Mr Howarth told the the Prime Minister that 'GP practices are struggling to cope' and new arrivals were causing 'immense tensions within the community.'

"The tensions are exacerbated by the difficulties encountered by the Nepalese in integrating into the settled community, particularly given their low levels of literacy and limited understanding of English," he wrote.

"I have a constructive proposal and would appreciate the chance to put it to you."

Speaking to the News and Mail, Mr Howarth said he was hoping to speak to Mr Cameron to put his idea forward. He said he was responding to comments received from constituents 'in words of one syllable' that expressed disquiet about the situation and that immigration had been the 'number one issue' at the general election.

"It is my duty to speak up on their behalf," Mr Howarth said. "As one man told me, they are trying to create a little Kathmandu. It is a change in the character of our towns and people are entitled to express a view on it".

He said that one GP surgery in Farborough, a third of the 9,000 patients were Nepalese.

"It has got to stop, we can't accept any more," Mr Howarth said.

But theMP's intervention has been seen by some as inflammatory.

Chhatra Rai, general secretary of the British Gurkha Welfare Society, whose headquarters are in Farnborough, said that while there were problems, Mr Howarth’s intervention was "unhelpful" and could set back efforts to help new arrivals settle.

Controversial stuff and has certainly stirred up a hornet's nest with the Joanna Lumley brigade.

Personally I find it hard to comprehend how we can let people of any nationality settle in this country without basic reading, writing and speaking skills in English. Without that integration is almost impossible.

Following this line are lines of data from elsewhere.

/-!
# Crux `FibreHyperbolicity` (stmt-Parity-14108), line `SketchIdeator1` (model transfer):
# helpers for the stub `stub_lawOneNorm` — one progression, Green–Tao normalisations at `t = d = 1`

Helper file 1/2 for `stub_lawOneNorm : SegmentLawOne → CellModelLaw 1` (file
`LeeYangFibresFibreHyperbolicityLawOneNorm.lean`). Everything here is about ONE affine-linear form
`ψ(n) = a n + b` on `ℤ` (`Ψ : Fin 1 → AffLinForm 1`, `a = (Ψ 0).coeff 0`, `b = (Ψ 0).const`):

* `lawOne_eval`, `lawOne_realEval`, `lawOne_size` — `ψ(n) = a n₀ + b`, and `‖Ψ‖_N ≤ L` gives
  `|a| N + |b| ≤ L N`;
* `lawOne_localFactor_eq_zero`, `lawOne_singularProduct_eq_zero`,
  `lawOne_gcd_eq_one_of_singularProduct_pos` — a common prime factor of `a, b` kills `β_p`, hence the
  singular product (the partial products are eventually `0`); so `∏_p β_p > 0 ⇒ gcd(a, b) = 1`;
* `lawOne_singularProduct_le` — `∏_p β_p ≤ B(L)` (the tree's uniform bound on the partial products,
  `singularProductPartial_le_uniform`, and their convergence `tendsto_singularProductPartial_holds`;
  finite complexity is vacuous for one form);
* `lawOne_core` — THE DICTIONARY: for `a ≥ 1`, `gcd(a, b) = 1` and consecutive integers
  `n₁ ≤ … ≤ n₂` with `a n₁ + b ≥ 1`, the map `n ↦ a n + b` is a bijection onto the class
  `b mod a` of the segment `(M₁, M₂]`, `M₂ = a n₂ + b`, `M₁ = (a (n₁ - 1) + b)⁺`, so the segment law
  (hypothesis of the stub, at scale `N`) yields the cell law for the `Ω`-cells of the rough values
  `a n + b`, `n₁ ≤ n ≤ n₂`, with `Λ = (M₂ − M₁)/(φ(a) log N)`;
* `lawOne_oneDim` — the same for the integer points of a bounded order-connected set `J ⊆ [-N, N]`
  on which `a y + b > 0`: they are consecutive, and there are at least `vol(J) − 1` of them.
-/

noncomputable section

namespace Summit.Parity.GeneralizedHardyLittlewood.Cruxes.FibreHyperbolicity.ModelTransfer

open scoped BigOperators Classical
open Finset Polynomial Filter MeasureTheory
open scoped Topology
open Literature.NumberTheory.Sieve
open Summit.Parity.GeneralizedHardyLittlewood.Cruxes.ModelHyperbolicity.WindowChainTransport (cellDensity)

/-! ### One form on `ℤ`: values and size -/

/-- `ψ_k(n) = a n₀ + b` for the (only) form of a system of one form on `ℤ`. -/
theorem lawOne_eval (Ψ : Fin 1 → AffLinForm 1) (k : Fin 1) (n : Fin 1 → ℤ) :
    (Ψ k).eval n = (Ψ 0).coeff 0 * n 0 + (Ψ 0).const := by
  rw [Fin.fin_one_eq_zero k, AffLinForm.eval, Fin.sum_univ_one]

/-- `ψ_k(x) = a x₀ + b` for the real extension. -/
theorem lawOne_realEval (Ψ : Fin 1 → AffLinForm 1) (k : Fin 1) (x : Fin 1 → ℝ) :
    (Ψ k).realEval x = ((Ψ 0).coeff 0 : ℝ) * x 0 + (Ψ 0).const := by
  rw [Fin.fin_one_eq_zero k, AffLinForm.realEval, Fin.sum_univ_one]

/-- `‖Ψ‖_N ≤ L` for one form `a n + b` reads `|a| + |b|/N ≤ L`, i.e. `|a| N + |b| ≤ L N`. -/
theorem lawOne_size {Ψ : Fin 1 → AffLinForm 1} {N : ℕ} {L : ℝ} (hN : 0 < N)
    (h : affLinSize Ψ N ≤ L) :
    |((Ψ 0).coeff 0 : ℝ)| * N + |((Ψ 0).const : ℝ)| ≤ L * N := by
  have hN' : (0 : ℝ) < N := by exact_mod_cast hN
  rw [affLinSize, Fin.sum_univ_one, Fin.sum_univ_one, Fin.sum_univ_one, abs_div,
    abs_of_pos hN'] at h
  have := mul_le_mul_of_nonneg_right h hN'.le
  rwa [add_mul, div_mul_cancel₀ _ hN'.ne'] at this

/-! ### The singular product of one form -/

/-- A prime dividing both `a` and `b` kills the local factor: `β_p = p⁻¹ ∑_{n mod p} Λ_p(a n + b) = 0`. -/
theorem lawOne_localFactor_eq_zero (Ψ : Fin 1 → AffLinForm 1) {p : ℕ} (hp : p.Prime)
    (hpa : (p : ℤ) ∣ (Ψ 0).coeff 0) (hpb : (p : ℤ) ∣ (Ψ 0).const) : localFactor Ψ p = 0 := by
  unfold localFactor
  rw [Finset.sum_eq_zero, mul_zero]
  intro n _
  rw [Fin.prod_univ_one, lawOne_eval]
  unfold localVonMangoldt
  rw [if_neg]
  intro h
  have hdvd : (p : ℤ) ∣ (Ψ 0).coeff 0 * ((n 0 : ℕ) : ℤ) + (Ψ 0).const := (hpa.mul_right _).add hpb
  have h1 : p ∣ Int.gcd ((Ψ 0).coeff 0 * ((n 0 : ℕ) : ℤ) + (Ψ 0).const) p := Int.dvd_gcd hdvd dvd_rfl
  rw [h] at h1
  exact hp.ne_one (Nat.dvd_one.mp h1)

/-- Hence the singular product vanishes: the partial products `∏_{p' ≤ x} β_{p'}` are `0` for
`x ≥ p`, and the ordered limit of an eventually constant sequence is that constant. -/
theorem lawOne_singularProduct_eq_zero (Ψ : Fin 1 → AffLinForm 1) {p : ℕ} (hp : p.Prime)
    (hpa : (p : ℤ) ∣ (Ψ 0).coeff 0) (hpb : (p : ℤ) ∣ (Ψ 0).const) : singularProduct Ψ = 0 := by
  have hev : ∀ x, p ≤ x → singularProductPartial Ψ x = 0 := fun x hx =>
    Finset.prod_eq_zero (Nat.mem_primesLE.mpr ⟨hx, hp⟩) (lawOne_localFactor_eq_zero Ψ hp hpa hpb)
  have ht : Tendsto (singularProductPartial Ψ) atTop (𝓝 0) :=
    tendsto_const_nhds.congr'
      (Filter.eventuallyEq_of_mem (Filter.Ici_mem_atTop p) fun x hx => (hev x hx).symm)
  unfold singularProduct
  exact ht.limUnder_eq

/-- `∏_p β_p > 0` forces `gcd(a, b) = 1` (no local obstruction). -/
theorem lawOne_gcd_eq_one_of_singularProduct_pos (Ψ : Fin 1 → AffLinForm 1)
    (h : 0 < singularProduct Ψ) : Int.gcd ((Ψ 0).coeff 0) ((Ψ 0).const) = 1 := by
  by_contra hne
  have hp := Nat.minFac_prime hne
  have hpg : ((Int.gcd ((Ψ 0).coeff 0) ((Ψ 0).const)).minFac : ℤ) ∣
      (Int.gcd ((Ψ 0).coeff 0) ((Ψ 0).const) : ℤ) :=
    Int.natCast_dvd_natCast.mpr (Nat.minFac_dvd _)
  have h0 := lawOne_singularProduct_eq_zero Ψ hp (hpg.trans (Int.gcd_dvd_left _ _))
    (hpg.trans (Int.gcd_dvd_right _ _))
  linarith

/-- `∏_p β_p ≤ B(L)` for every non-degenerate system of one form on `ℤ` with `|a| ≤ L`
(uniform bound on the partial products, which converge; one form has finite complexity). -/
theorem lawOne_singularProduct_le : ∀ L : ℕ, ∃ B : ℝ, 1 ≤ B ∧ ∀ Ψ : Fin 1 → AffLinForm 1,
    IsNondegenerateSystem Ψ → (∀ i j, ((Ψ i).coeff j).natAbs ≤ L) → singularProduct Ψ ≤ B := by
  intro L
  obtain ⟨B, -, hB⟩ := singularProductPartial_le_uniform 1 L
  refine ⟨max B 1, le_max_right _ _, fun Ψ hΨ hL => ?_⟩
  have hfc : IsFiniteComplexitySystem Ψ := fun i j hij => absurd (Subsingleton.elim i j) hij
  have hT := tendsto_singularProductPartial_holds 1 1 Ψ hΨ
  exact (le_of_tendsto' hT fun w => (hB 1 Ψ hΨ hfc hL w).2).trans (le_max_left _ _)

/-! ### The dictionary: rough values of `a n + b` on consecutive integers = a class in a segment -/

/-- The class `b mod a` as a natural residue: for `a ≥ 1`, `q = a`, `r = b mod a` (as naturals),
`m ≡ r (mod q)` iff `m mod a = b mod a` in `ℤ`. -/
-- adapted from `Literature.NumberTheory.Sieve.LinearRoughValues.modEq_toNat_iff`
theorem lawOne_modEq_iff {a b : ℤ} {q r : ℕ} (ha : 0 < a) (hq : (q : ℤ) = a) (hr : (r : ℤ) = b % a)
    (m : ℕ) : m ≡ r [MOD q] ↔ (m : ℤ) % a = b % a := by
  have hrq : r < q := by
    have : b % a < a := Int.emod_lt_of_pos b ha
    omega
  rw [Nat.ModEq, Nat.mod_eq_of_lt hrq]
  constructor
  · intro h
    have h' := congrArg (Nat.cast : ℕ → ℤ) h
    rwa [Int.natCast_mod, hq, hr] at h'
  · intro h
    have h' : ((m % q : ℕ) : ℤ) = (r : ℤ) := by rw [Int.natCast_mod, hq, hr, h]
    exact_mod_cast h'

/-- **The dictionary.** For `a ≥ 1` and integers `n₁ ≤ n` with `a n₁ + b ≥ 1`, the map `n ↦ a n + b`
is a bijection from `{n₁ ≤ n ≤ n₂ : P(a n + b)}` onto `{m ∈ (M₁, M₂] : m ≡ r (q), P(m)}`, where
`q = a`, `r = b mod a`, `M₂ = a n₂ + b`, `M₁ = (a (n₁ - 1) + b)⁺` (inverse `m ↦ (m - b)/a`); here
`P(m)` is "`m` is `N^{1/u}`-rough with `Ω(m) = j`". -/
theorem lawOne_card_bij (N u j : ℕ) {a b n₁ n₂ : ℤ} {q r M₁ M₂ : ℕ} (ha : 0 < a)
    (hq : (q : ℤ) = a) (hr : (r : ℤ) = b % a) (hM₁ : (M₁ : ℤ) = max (a * (n₁ - 1) + b) 0)
    (hM₂ : (M₂ : ℤ) = a * n₂ + b) (hn₁ : 1 ≤ a * n₁ + b) :
    ((Finset.Icc n₁ n₂).filter (fun n =>
        (N : ℝ) ^ ((1 : ℝ) / u) < (Nat.minFac (a * n + b).toNat : ℝ) ∧
          ArithmeticFunction.cardFactors (a * n + b).toNat = j)).card =
      ((Finset.Ioc M₁ M₂).filter (fun m => m ≡ r [MOD q] ∧
        (N : ℝ) ^ ((1 : ℝ) / u) < (Nat.minFac m : ℝ) ∧
          ArithmeticFunction.cardFactors m = j)).card := by
  refine Finset.card_nbij' (fun n => (a * n + b).toNat) (fun m => ((m : ℤ) - b) / a)
    ?_ ?_ ?_ ?_
  · intro n hn
    rw [Finset.mem_coe, Finset.mem_filter, Finset.mem_Icc] at hn
    obtain ⟨⟨h1n, hn2⟩, hP⟩ := hn
    have h1 : a * n₁ ≤ a * n := mul_le_mul_of_nonneg_left h1n ha.le
    have h2 : a * n ≤ a * n₂ := mul_le_mul_of_nonneg_left hn2 ha.le
    have h3 : a * (n₁ - 1) < a * n := mul_lt_mul_of_pos_left (by omega) ha
    have hmZ : (((a * n + b).toNat : ℕ) : ℤ) = a * n + b := Int.toNat_of_nonneg (by omega)
    rw [Finset.mem_coe, Finset.mem_filter, Finset.mem_Ioc]
    refine ⟨⟨?_, ?_⟩, ?_, hP⟩
    · have : (M₁ : ℤ) < ((a * n + b).toNat : ℕ) := by
        rw [hM₁, hmZ]
        exact max_lt (by omega) (by omega)
      exact_mod_cast this
    · have : (((a * n + b).toNat : ℕ) : ℤ) ≤ M₂ := by
        rw [hM₂, hmZ]
        omega
      exact_mod_cast this
    · rw [lawOne_modEq_iff ha hq hr, hmZ, add_comm, Int.add_mul_emod_self_left]
  · intro m hm
    rw [Finset.mem_coe, Finset.mem_filter, Finset.mem_Ioc, lawOne_modEq_iff ha hq hr] at hm
    obtain ⟨⟨h1m, hm2⟩, hcl, hP⟩ := hm
    have hdvd : a ∣ (m : ℤ) - b := (Int.ModEq.symm hcl).dvd
    have hk : a * (((m : ℤ) - b) / a) = m - b := Int.mul_ediv_cancel' hdvd
    have h1 : (M₁ : ℤ) < m := by exact_mod_cast h1m
    have h2 : (m : ℤ) ≤ M₂ := by exact_mod_cast hm2
    rw [hM₁] at h1
    rw [hM₂] at h2
    rw [Finset.mem_coe, Finset.mem_filter, Finset.mem_Icc]
    refine ⟨⟨?_, ?_⟩, ?_⟩
    · by_contra hlt
      have hlt' : ((m : ℤ) - b) / a < n₁ := not_le.mp hlt
      have h4 : a * (((m : ℤ) - b) / a) ≤ a * (n₁ - 1) :=
        mul_le_mul_of_nonneg_left (by omega) ha.le
      rw [hk] at h4
      have h5 : a * (n₁ - 1) + b < m := lt_of_le_of_lt (le_max_left _ _) h1
      omega
    · have h3 : a * (((m : ℤ) - b) / a) ≤ a * n₂ := by
        rw [hk]
        omega
      exact le_of_mul_le_mul_left h3 ha
    · rw [hk, sub_add_cancel, Int.toNat_natCast]
      exact hP
  · intro n hn
    rw [Finset.mem_coe, Finset.mem_filter, Finset.mem_Icc] at hn
    have h1 : a * n₁ ≤ a * n := mul_le_mul_of_nonneg_left hn.1.1 ha.le
    have hpos : 0 ≤ a * n + b := by omega
    simp only [Int.toNat_of_nonneg hpos, add_sub_cancel_right, Int.mul_ediv_cancel_left _ ha.ne']
  · intro m hm
    rw [Finset.mem_coe, Finset.mem_filter, lawOne_modEq_iff ha hq hr] at hm
    have hdvd : a ∣ (m : ℤ) - b := (Int.ModEq.symm hm.2.1).dvd
    simp only [Int.mul_ediv_cancel' hdvd, sub_add_cancel, Int.toNat_natCast]

/-- **The dictionary plus the segment law.** Let `1 ≤ a ≤ L`, `gcd(a, b) = 1`, and let `n₁ ≤ n₂`
be integers with `a n₁ + b ≥ 1`, `a n₂ + b ≤ L N` and `n₂ - n₁ + 1 ≥ η' N`. With `q, r, M₁, M₂` as
in `lawOne_card_bij`, `r` is prime to `q ≤ L`, `M₂ ≤ L N` and `M₂ - M₁ ≥ n₂ - n₁ + 1 ≥ η' N`; so the
segment law at scale `N ≥ 2` (the hypothesis `hH`) is the cell law for the `Ω`-cells of the
`N^{1/u}`-rough values `a n + b`, `n₁ ≤ n ≤ n₂`, with `Λ = (M₂ - M₁)/(φ(q) log N) > 0`. -/
theorem lawOne_core {N u L : ℕ} {ε η' : ℝ} (hN : 2 ≤ N)
    (hH : ∀ q r : ℕ, 1 ≤ q → q ≤ L → r.Coprime q → ∀ M₁ M₂ : ℕ, M₁ ≤ M₂ → (M₂ : ℝ) ≤ L * N →
      η' * N ≤ (M₂ : ℝ) - M₁ → ∀ j : ℕ, 1 ≤ j → j ≤ u →
        |((((Finset.Ioc M₁ M₂).filter (fun m => m ≡ r [MOD q] ∧
              (N : ℝ) ^ ((1 : ℝ) / u) < (Nat.minFac m : ℝ) ∧
                ArithmeticFunction.cardFactors m = j)).card : ℕ) : ℝ) -
            ((M₂ : ℝ) - M₁) / ((Nat.totient q : ℝ) * Real.log N) * cellDensity (j - 1) u| ≤
          ε * (((M₂ : ℝ) - M₁) / ((Nat.totient q : ℝ) * Real.log N)) *
            (if j < u then cellDensity (j - 1) u else 1))
    {a b : ℤ} (ha : 0 < a) (haL : a ≤ L) (hab : Int.gcd a b = 1) {n₁ n₂ : ℤ} (h12 : n₁ ≤ n₂)
    (hn₁ : 1 ≤ a * n₁ + b) (hn₂ : ((a * n₂ + b : ℤ) : ℝ) ≤ L * N)
    (hlen : η' * N ≤ ((n₂ + 1 - n₁ : ℤ) : ℝ)) :
    ∃ Λ : ℝ, 0 < Λ ∧ ∀ j ∈ Finset.Icc 1 u,
      |((((Finset.Icc n₁ n₂).filter (fun n =>
            (N : ℝ) ^ ((1 : ℝ) / u) < (Nat.minFac (a * n + b).toNat : ℝ) ∧
              ArithmeticFunction.cardFactors (a * n + b).toNat = j)).card : ℕ) : ℝ) -
          Λ * cellDensity (j - 1) u| ≤
        ε * Λ * (if j < u then cellDensity (j - 1) u else 1) := by
  -- the modulus, the class, the segment
  have h1 : a * n₁ ≤ a * n₂ := mul_le_mul_of_nonneg_left h12 ha.le
  obtain ⟨q, hq⟩ : ∃ q : ℕ, (q : ℤ) = a := ⟨a.toNat, Int.toNat_of_nonneg ha.le⟩
  obtain ⟨r, hr⟩ : ∃ r : ℕ, (r : ℤ) = b % a :=
    ⟨(b % a).toNat, Int.toNat_of_nonneg (Int.emod_nonneg b ha.ne')⟩
  obtain ⟨M₂, hM₂⟩ : ∃ M₂ : ℕ, (M₂ : ℤ) = a * n₂ + b :=
    ⟨(a * n₂ + b).toNat, Int.toNat_of_nonneg (by omega)⟩
  obtain ⟨M₁, hM₁⟩ : ∃ M₁ : ℕ, (M₁ : ℤ) = max (a * (n₁ - 1) + b) 0 :=
    ⟨(a * (n₁ - 1) + b).toNat, Int.toNat_eq_max _⟩
  have h1q : 1 ≤ q := by omega
  have hqL : q ≤ L := by omega
  have hrq : r.Coprime q := by
    rw [Nat.coprime_iff_gcd_eq_one, ← Int.gcd_natCast_natCast, hr, hq, Int.gcd_emod,
      Int.gcd_comm, hab]
  have hdiff : n₂ + 1 - n₁ ≤ (M₂ : ℤ) - M₁ ∧ (M₁ : ℤ) ≤ M₂ := by
    rw [hM₁, hM₂]
    rcases le_or_gt 0 (a * (n₁ - 1) + b) with h | h
    · rw [max_eq_left h]
      have e : a * n₂ + b - (a * (n₁ - 1) + b) - (n₂ + 1 - n₁) = (a - 1) * (n₂ + 1 - n₁) := by
        ring
      have := mul_nonneg (sub_nonneg.mpr (show (1 : ℤ) ≤ a from ha))
        (show (0 : ℤ) ≤ n₂ + 1 - n₁ by omega)
      constructor <;> linarith
    · rw [max_eq_right h.le]
      have e : a * n₂ + b - (n₂ - n₁) - (a * n₁ + b) = (a - 1) * (n₂ - n₁) := by ring
      have := mul_nonneg (sub_nonneg.mpr (show (1 : ℤ) ≤ a from ha)) (sub_nonneg.mpr h12)
      constructor <;> linarith
  have hM12 : M₁ ≤ M₂ := by exact_mod_cast hdiff.2
  have hM₂R : ((M₂ : ℕ) : ℝ) ≤ L * N := by
    have : ((M₂ : ℕ) : ℝ) = ((a * n₂ + b : ℤ) : ℝ) := by exact_mod_cast hM₂
    rw [this]
    exact hn₂
  have hdiffR : ((n₂ + 1 - n₁ : ℤ) : ℝ) ≤ (M₂ : ℝ) - M₁ := by exact_mod_cast hdiff.1
  have hlen' : η' * N ≤ (M₂ : ℝ) - M₁ := hlen.trans hdiffR
  -- the normaliser
  have hφ : (0 : ℝ) < (Nat.totient q : ℝ) := by exact_mod_cast Nat.totient_pos.mpr (by omega)
  have hlog : 0 < Real.log N := Real.log_pos (by exact_mod_cast hN)
  have hnum : (0 : ℝ) < (M₂ : ℝ) - M₁ := by
    have : (1 : ℝ) ≤ ((n₂ + 1 - n₁ : ℤ) : ℝ) := by
      exact_mod_cast (show (1 : ℤ) ≤ n₂ + 1 - n₁ by omega)
    linarith
  refine ⟨((M₂ : ℝ) - M₁) / ((Nat.totient q : ℝ) * Real.log N), div_pos hnum (mul_pos hφ hlog),
    fun j hj => ?_⟩
  rw [Finset.mem_Icc] at hj
  rw [lawOne_card_bij N u j ha hq hr hM₁ hM₂ hn₁]
  exact hH q r h1q hqL hrq M₁ M₂ hM12 hM₂R hlen' j hj.1 hj.2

I must applaud Simon Hollis, Chairman of FFC, for his efforts to secure the clubs partnership with UK based Nepalese side Sahara F.C. and his policy of welcoming the local Nepalese youngsters to the excellent Farnborough Youth set-up which is comitted to the development of junior football in the Farnborough and the surrounding area.

Whilst on the subject of football, having read my earlier blog (rant) on the woes of English football, Simon Hollis approached me and asked if he could print it in the match day program.

Published - at last!



























































Mind you after my point 2 "Ban Johnny Foreigner from our game", I am more nervous than ever when walking home from the ground. Without taking a massive detour I have to skirt a very dark and isolated area that is affectionately known as by the local Covies as "Ghurka City"!

Perhaps it's a good thing they can't read!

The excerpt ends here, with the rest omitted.